**Prompt:**
Transcribe the stretch of entries below from the line with "Helper file of" through the line with "open CongruenceSubgroup", exactly and with both ends included; leave out all other lines.

**Dataset extract:**
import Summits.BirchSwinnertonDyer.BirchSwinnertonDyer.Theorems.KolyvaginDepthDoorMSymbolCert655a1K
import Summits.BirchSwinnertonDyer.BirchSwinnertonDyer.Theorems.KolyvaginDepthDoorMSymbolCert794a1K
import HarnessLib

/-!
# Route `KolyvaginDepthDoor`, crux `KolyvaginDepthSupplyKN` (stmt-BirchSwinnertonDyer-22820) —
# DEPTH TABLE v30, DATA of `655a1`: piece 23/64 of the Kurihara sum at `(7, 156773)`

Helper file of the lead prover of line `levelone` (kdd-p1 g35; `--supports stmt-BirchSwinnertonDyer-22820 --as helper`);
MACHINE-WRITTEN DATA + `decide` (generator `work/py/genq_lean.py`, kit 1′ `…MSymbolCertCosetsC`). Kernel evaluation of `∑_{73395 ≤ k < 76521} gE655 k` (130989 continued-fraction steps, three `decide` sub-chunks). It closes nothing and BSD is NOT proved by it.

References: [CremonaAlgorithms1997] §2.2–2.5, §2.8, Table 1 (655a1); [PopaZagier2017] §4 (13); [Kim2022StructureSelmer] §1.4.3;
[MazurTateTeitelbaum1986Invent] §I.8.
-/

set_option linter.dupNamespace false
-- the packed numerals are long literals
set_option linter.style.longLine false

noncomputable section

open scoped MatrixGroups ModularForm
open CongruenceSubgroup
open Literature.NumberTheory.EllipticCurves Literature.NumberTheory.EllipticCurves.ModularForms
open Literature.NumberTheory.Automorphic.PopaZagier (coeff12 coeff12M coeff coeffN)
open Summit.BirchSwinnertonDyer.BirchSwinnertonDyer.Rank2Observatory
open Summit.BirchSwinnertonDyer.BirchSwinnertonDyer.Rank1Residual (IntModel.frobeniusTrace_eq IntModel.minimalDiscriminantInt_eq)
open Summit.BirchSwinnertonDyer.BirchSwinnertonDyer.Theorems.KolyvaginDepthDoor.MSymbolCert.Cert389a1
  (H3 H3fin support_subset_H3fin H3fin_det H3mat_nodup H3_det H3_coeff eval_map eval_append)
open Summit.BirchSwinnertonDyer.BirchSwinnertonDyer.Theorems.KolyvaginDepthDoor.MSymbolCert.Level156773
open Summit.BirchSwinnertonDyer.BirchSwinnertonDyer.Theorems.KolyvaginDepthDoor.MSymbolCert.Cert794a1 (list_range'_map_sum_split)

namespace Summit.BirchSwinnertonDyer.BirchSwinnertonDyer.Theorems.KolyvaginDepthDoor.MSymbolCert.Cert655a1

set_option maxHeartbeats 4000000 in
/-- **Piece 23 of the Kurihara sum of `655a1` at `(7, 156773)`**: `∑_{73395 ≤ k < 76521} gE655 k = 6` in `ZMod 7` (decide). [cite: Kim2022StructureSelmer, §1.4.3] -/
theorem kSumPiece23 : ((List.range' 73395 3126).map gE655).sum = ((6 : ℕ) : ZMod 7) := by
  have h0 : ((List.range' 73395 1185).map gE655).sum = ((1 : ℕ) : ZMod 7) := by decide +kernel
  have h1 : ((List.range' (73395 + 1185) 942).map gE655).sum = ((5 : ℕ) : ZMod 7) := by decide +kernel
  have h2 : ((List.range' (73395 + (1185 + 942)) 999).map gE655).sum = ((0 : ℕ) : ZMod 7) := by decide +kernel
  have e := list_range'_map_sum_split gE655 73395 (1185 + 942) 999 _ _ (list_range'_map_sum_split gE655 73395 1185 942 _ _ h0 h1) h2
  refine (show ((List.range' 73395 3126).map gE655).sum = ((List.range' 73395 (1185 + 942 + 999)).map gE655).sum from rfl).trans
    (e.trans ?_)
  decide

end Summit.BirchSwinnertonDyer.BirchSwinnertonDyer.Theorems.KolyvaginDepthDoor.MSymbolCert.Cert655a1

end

**Solution to this exercise:**
Helper file of the lead prover of line `levelone` (kdd-p1 g35; `--supports stmt-BirchSwinnertonDyer-22820 --as helper`);
MACHINE-WRITTEN DATA + `decide` (generator `work/py/genq_lean.py`, kit 1′ `…MSymbolCertCosetsC`). Kernel evaluation of `∑_{73395 ≤ k < 76521} gE655 k` (130989 continued-fraction steps, three `decide` sub-chunks). It closes nothing and BSD is NOT proved by it.

References: [CremonaAlgorithms1997] §2.2–2.5, §2.8, Table 1 (655a1); [PopaZagier2017] §4 (13); [Kim2022StructureSelmer] §1.4.3;
[MazurTateTeitelbaum1986Invent] §I.8.
-/

set_option linter.dupNamespace false
-- the packed numerals are long literals
set_option linter.style.longLine false

noncomputable section

open scoped MatrixGroups ModularForm
open CongruenceSubgroup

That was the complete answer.